FINISHED = 6¶: training successfully

EXITED = 7¶: subprocess exited

EXCEPTION = 8¶: caught some exception while running

INTERRUPT = 9¶: caught OOM(or cuda OOM) exception while running

TaskGroup¶

All tasks in one group will executed disorderly.

class fedflow.core.taskgroup.TaskGroup(group_name: Optional[str] = None, *, estimate_memory: Optional[Union[int, str]] = None, estimate_cuda_memory: Optional[Union[int, str]] = None, device=None)[source]¶

Bases: object

Generally, tasks in one group should be similar, it means all tasks is instance of the same class.

Of course, this is not mandatory, you just need to ensure that there are no dependencies between tasks.

global_ids = {}¶

__init__(group_name: Optional[str] = None, *, estimate_memory: Optional[Union[int, str]] = None, estimate_cuda_memory: Optional[Union[int, str]] = None, device=None)[source]¶

Construct a task group.

Parameters

group_name – the group name, it only used for create group directory and display in report.
estimate_memory – maximum memory expected to be used for every task in this group.
estimate_cuda_memory – maximum cuda memory expected to be used for every task in this group.
device – specify device the tasks in this group used, if it’s None, the device will be decided by

scheduler.

property device: str¶

property group_name: str¶

only used for group directory name.

Returns: a string represent group name.

add_task(task: fedflow.core.task.Task) → None[source]¶

Add a task to this group.

Parameters: task – the task to be added to this group
Returns

get_task(task_id: Union[int, str]) → Optional[fedflow.core.task.Task][source]¶

Get specify task in group

Parameters: task_id – the unique task id.
Returns: an instance of Task or None if not found.

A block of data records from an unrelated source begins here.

import Summits.ResolutionOfSingularities.ResolutionOfSingularities.Theorems.PurelyInseparableDim4ScopeEdge
import Summits.ResolutionOfSingularities.ResolutionOfSingularities.Theorems.PurelyInseparableDim4ScopeWitness
import HarnessLib
import HarnessLib.Audit.Tags

/-!
# Purely inseparable fourfolds — UNIFORM BLINDNESS ALONG A POLYNOMIAL CURVE of `q`-fold points: the child at EVERY
# point `φ(β)` of the curve is OUT OF COORDINATE SCOPE, for every field `K` and every `β ∈ K`
# [OURS · counted 0 · a statement about OUR frame-v4 scope predicate, not about resolution]

Census cell «res-dim4-pi» (D-0157 DOOR 2); seat res-rescue-typ-3 g8 (rescue base on loan per director-resolution DR-E8 (4)).
Def-free brick for the ∀K column's residue (memo `FLAT-ABSORPTION.md` §6: after flat absorption the remaining
obstruction is B's replies along NON-FLAT positive-dimensional components of the `q`-fold locus).  The single-state
blindness certificates of record (res-dim4-p-13's `.mono`/`.rat`, res-dim4-p-3's `not_inCoordinateScope_of_ringHom`,
res-dim4-p-8's COAT families) are all instances of ONE statement at a translated point, made uniform in the point here:

* `eval_aeval_poly` / `eval_translate_add` / `aeval_translate_comp` — evaluation and composition plumbing between
  `MvPolynomial (Fin 4) K`, `Polynomial K` and translations.
* **`not_inCoordinateScope_translate_of_curve`**: let `φ : Fin 4 → K[u]` be a polynomial curve with
  `aeval φ (D^{(α)} G) = 0` for all `0 < |α| < q` (the curve lies in the `q`-fold locus ideal `J_q⁺(G)`), let `V` be a set
  of coordinates outside which every `φ i` is NON-constant, and let `a` (supported off `V`) and `α₀` (`0 < |α₀| < q`) give
  `D^{(α₀)}G (φ(β) + a) ≠ 0`.  Then `¬ InCoordinateScope q (translate (φ(β)) G)` — the state moved to the point `φ(β)` is
  BLIND.  Proof: p-3's ring-map criterion with `K[x] → K[u]`, `x_i ↦ φ_i(β + u) − φ_i(β)` (a curve through the origin of
  the translated state inside `V(J_q⁺)`), `hasseDeriv_translate` (res-dim4-p-6).
* `not_inCoordinateScope_translate_of_curve_of_bezout`: the same with the non-vanishing supplied UNIFORMLY by a Bezout
  identity `Σ_r c_r(u) · (D^{(α_r)}G)(φ(u) + a_r) = t(u)` and `t(β) ≠ 0` — so one identity serves every `β` off the roots of
  `t` (for `t = u^m (u+1)^n`: every `β ∉ 𝔽₂`-grid point of the curve).
Nothing here proves resolution of singularities in dimension ≥ 4 / characteristic `p`; F4-C(2,2) stays OPEN.  Counted 0;
AI work, weaker than expert review.
bears_on: LADDER-RESOLUTION:D157-DOOR2 (res-dim4-pi · F4-C ∀K column · uniform curve blindness).
Supports stmt-ResolutionOfSingularities-16155 (helper).
-/

set_option linter.dupNamespace false

noncomputable section
open MvPolynomial Finset
open scoped BigOperators Polynomial
namespace Summit.ResolutionOfSingularities.ResolutionOfSingularities.Theorems.PIDim4

namespace CurveBlind

open Literature.AlgebraicGeometry.Resolution
open ScopeDynamics IsolationCert

variable {K : Type} [Field K]

/-! ## 1. Plumbing -/

/-- Evaluating `aeval ψ g : K[u]` at `x` = evaluating `g` at the point `(ψ i)(x)`. [folklore] -/
theorem eval_aeval_poly (ψ : Fin 4 → K[X]) (g : MvPolynomial (Fin 4) K) (x : K) :
    Polynomial.eval x (MvPolynomial.aeval ψ g) = MvPolynomial.eval (fun i => Polynomial.eval x (ψ i)) g := by
  induction g using MvPolynomial.induction_on with
  | C c => simp
  | add p q hp hq => simp [hp, hq]
  | mul_X p i hp => simp [hp]

/-- `G(x + b)` evaluated at `a` is `G(a + b)`. [folklore] -/
theorem eval_translate_add (a b : Fin 4 → K) (G : MvPolynomial (Fin 4) K) :
    MvPolynomial.eval a (PointBlowup.translate b G) = MvPolynomial.eval (a + b) G := by
  rw [translate_def]
  induction G using MvPolynomial.induction_on with
  | C c => simp
  | add p q hp hq => simp only [map_add, hp, hq]
  | mul_X p i hp =>
    simp only [map_mul, MvPolynomial.aeval_X, map_add, MvPolynomial.eval_X, MvPolynomial.eval_C, hp]
    rfl

/-- Substituting the curve `u ↦ ψ + b` into `G(x + b)`... precisely: for `ψ i = (φ i).comp (X + C β) − C ((φ i).eval β)`,
`aeval ψ (translate (φ(β)) G) = (aeval φ G).comp (X + C β)`. [folklore] -/
theorem aeval_translate_comp (φ : Fin 4 → K[X]) (β : K) (G : MvPolynomial (Fin 4) K) :
    MvPolynomial.aeval (fun i => (φ i).comp (Polynomial.X + Polynomial.C β) - Polynomial.C ((φ i).eval β))
        (PointBlowup.translate (fun i => (φ i).eval β) G) =
      (MvPolynomial.aeval φ G).comp (Polynomial.X + Polynomial.C β) := by
  rw [translate_def, ← AlgHom.comp_apply, MvPolynomial.comp_aeval, Polynomial.comp_eq_aeval,
    ← AlgHom.comp_apply, MvPolynomial.comp_aeval]
  have hfun : (fun i => (MvPolynomial.aeval fun i => (φ i).comp (Polynomial.X + Polynomial.C β) -
        Polynomial.C ((φ i).eval β)) (X i + C ((φ i).eval β) : MvPolynomial (Fin 4) K)) =
      fun i => (Polynomial.aeval (Polynomial.X + Polynomial.C β)) (φ i) := by
    funext i
    simp [Polynomial.comp_eq_aeval]
  rw [hfun]

/-- A non-constant polynomial stays non-zero after the substitution `u ↦ u + β` and subtraction of a constant.
[folklore] -/
theorem comp_X_add_C_sub_C_ne_zero {f : K[X]} (hf : 0 < f.natDegree) (β c : K) :
    f.comp (Polynomial.X + Polynomial.C β) - Polynomial.C c ≠ 0 := by
  intro h
  have hdeg : (f.comp (Polynomial.X + Polynomial.C β) - Polynomial.C c).natDegree = f.natDegree := by
    rw [Polynomial.natDegree_sub_C, Polynomial.natDegree_comp, Polynomial.natDegree_X_add_C, mul_one]
  rw [h, Polynomial.natDegree_zero] at hdeg
  omega

/-! ## 2. Uniform blindness along a polynomial curve -/

/-- **UNIFORM BLINDNESS ALONG A POLYNOMIAL CURVE.**  `φ` a polynomial curve inside the `q`-fold locus ideal of `G`
(`aeval φ (D^{(α)}G) = 0`, `0 < |α| < q`), every `φ i` with `i ∉ V` non-constant, and a point `a` supported off `V`
with `(D^{(α₀)}G)(φ(β) + a) ≠ 0`: then the state translated to the point `φ(β)` is OUT OF COORDINATE SCOPE.
[folklore] -/
theorem not_inCoordinateScope_translate_of_curve {q : ℕ} (G : MvPolynomial (Fin 4) K) (φ : Fin 4 → K[X]) (β : K)
    (hJ : ∀ α : Fin 4 →₀ ℕ, 0 < α.degree → α.degree < q → MvPolynomial.aeval φ (hasseDeriv α G) = 0)
    (V : Finset (Fin 4)) (hV : ∀ i : Fin 4, i ∉ V → 0 < (φ i).natDegree)
    (α₀ : Fin 4 →₀ ℕ) (hα0 : 0 < α₀.degree) (hαq : α₀.degree < q) (a : Fin 4 → K)
    (haV : ∀ i ∈ V, a i = 0)
    (hne : MvPolynomial.eval (fun i => (φ i).eval β + a i) (hasseDeriv α₀ G) ≠ 0) :
    ¬ InCoordinateScope q (PointBlowup.translate (fun i => (φ i).eval β) G) := by
  set b : Fin 4 → K := fun i => (φ i).eval β with hb
  set ψ : Fin 4 → K[X] := fun i => (φ i).comp (Polynomial.X + Polynomial.C β) - Polynomial.C ((φ i).eval β) with hψ
  refine not_inCoordinateScope_of_ringHom (MvPolynomial.aeval ψ).toRingHom ?_ ?_ V ?_ α₀ hα0 hαq a haV ?_
  · -- the curve kills `J_q⁺` of the translated polynomial
    intro α h0 hq
    rw [AlgHom.toRingHom_eq_coe, AlgHom.coe_toRingHom, ScopeDynamics.hasseDeriv_translate, hψ, aeval_translate_comp, hJ α h0 hq,
      Polynomial.zero_comp]
  · -- the curve passes through the origin: `ψ i (0) = 0`
    intro g hg
    rw [AlgHom.toRingHom_eq_coe, AlgHom.coe_toRingHom] at hg
    have := congrArg (Polynomial.eval 0) hg
    rw [eval_aeval_poly, Polynomial.eval_zero] at this
    have hψ0 : (fun i => Polynomial.eval 0 (ψ i)) = (0 : Fin 4 → K) := by
      funext i
      simp [hψ]
    rwa [hψ0] at this
  · -- non-constant coordinates are non-zero on the curve
    intro i hi
    rw [AlgHom.toRingHom_eq_coe, AlgHom.coe_toRingHom, MvPolynomial.aeval_X]
    exact comp_X_add_C_sub_C_ne_zero (hV i hi) β _
  · -- the witness of non-containment
    rw [ScopeDynamics.hasseDeriv_translate, eval_translate_add]
    have : (a + b) = fun i => (φ i).eval β + a i := by funext i; simp [hb, Pi.add_apply, add_comm]
    rw [this]
    exact hne

/-- **Uniform version with a Bezout identity**: if `Σ_r c_r · (D^{(α_r)}G)(φ + a_r) = t` in `K[u]` (each `a_r`
supported off `V`, `0 < |α_r| < q`) then at every `β` with `t(β) ≠ 0` the state translated to `φ(β)` is out of
coordinate scope. [folklore] -/
theorem not_inCoordinateScope_translate_of_curve_of_bezout {q : ℕ} (G : MvPolynomial (Fin 4) K)
    (φ : Fin 4 → K[X]) (β : K)
    (hJ : ∀ α : Fin 4 →₀ ℕ, 0 < α.degree → α.degree < q → MvPolynomial.aeval φ (hasseDeriv α G) = 0)
    (V : Finset (Fin 4)) (hV : ∀ i : Fin 4, i ∉ V → 0 < (φ i).natDegree)
    {ι : Type} (R : Finset ι) (αr : ι → (Fin 4 →₀ ℕ)) (ar : ι → (Fin 4 → K)) (cr : ι → K[X]) (t : K[X])
    (hα : ∀ r ∈ R, 0 < (αr r).degree ∧ (αr r).degree < q) (ha : ∀ r ∈ R, ∀ i ∈ V, ar r i = 0)
    (hbez : ∑ r ∈ R, cr r * MvPolynomial.aeval (fun i => φ i + Polynomial.C (ar r i)) (hasseDeriv (αr r) G) = t)
    (ht : t.eval β ≠ 0) :
    ¬ InCoordinateScope q (PointBlowup.translate (fun i => (φ i).eval β) G) := by
  classical
  -- some summand does not vanish at `β`
  have hsum : ∑ r ∈ R, (cr r).eval β *
      MvPolynomial.eval (fun i => (φ i).eval β + ar r i) (hasseDeriv (αr r) G) = t.eval β := by
    rw [← hbez, Polynomial.eval_finsetSum]
    refine Finset.sum_congr rfl fun r _ => ?_
    rw [Polynomial.eval_mul, eval_aeval_poly]
    have hfun : (fun i => Polynomial.eval β (φ i + Polynomial.C (ar r i))) = fun i => (φ i).eval β + ar r i := by
      funext i
      simp
    rw [hfun]
  obtain ⟨r, hr, hne⟩ : ∃ r ∈ R, (cr r).eval β *
      MvPolynomial.eval (fun i => (φ i).eval β + ar r i) (hasseDeriv (αr r) G) ≠ 0 := by
    by_contra hall
    push Not at hall
    exact ht (by rw [← hsum]; exact Finset.sum_eq_zero hall)
  exact not_inCoordinateScope_translate_of_curve G φ β hJ V hV (αr r) (hα r hr).1 (hα r hr).2 (ar r) (ha r hr)
    (right_ne_zero_of_mul hne)

end CurveBlind

end Summit.ResolutionOfSingularities.ResolutionOfSingularities.Theorems.PIDim4

end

move_task(task_id: Union[int, str], _from: fedflow.core.task.TaskStatus, _to: fedflow.core.task.TaskStatus) → None[source]¶

Move task from one container to other container. An exception will be threw if task not exists in _from container. This method will update the status of task after successfully moved.

Parameters

task_id – the id of task
_from – the status move from
_to – the status move to

Returns

report_finish(task_id: Union[int, str], data=None) → None[source]¶

report a task finished.

Parameters

task_id – the finished task id
data – extra report data

Returns

report_exception(task_id: Union[int, str], stage: str, message: str) → None[source]¶

report a task caught exception.

Parameters

task_id – the exception task id.
stage – the stage of exception caught(‘load’ or ‘train’).
message – exception message

Returns

finished() → bool[source]¶

If all tasks in this group is finished or caught exception.

Returns: a bool value

numbers()[source]¶

the task numbers of this group

Returns: a tuple (process_number, waiting_number, training_number)

retrieve_task(status) → Optional[fedflow.core.task.Task][source]¶

randomly retrieve a task which has status.

Parameters: status – which status task need
Returns: the task retrieved or None if not found.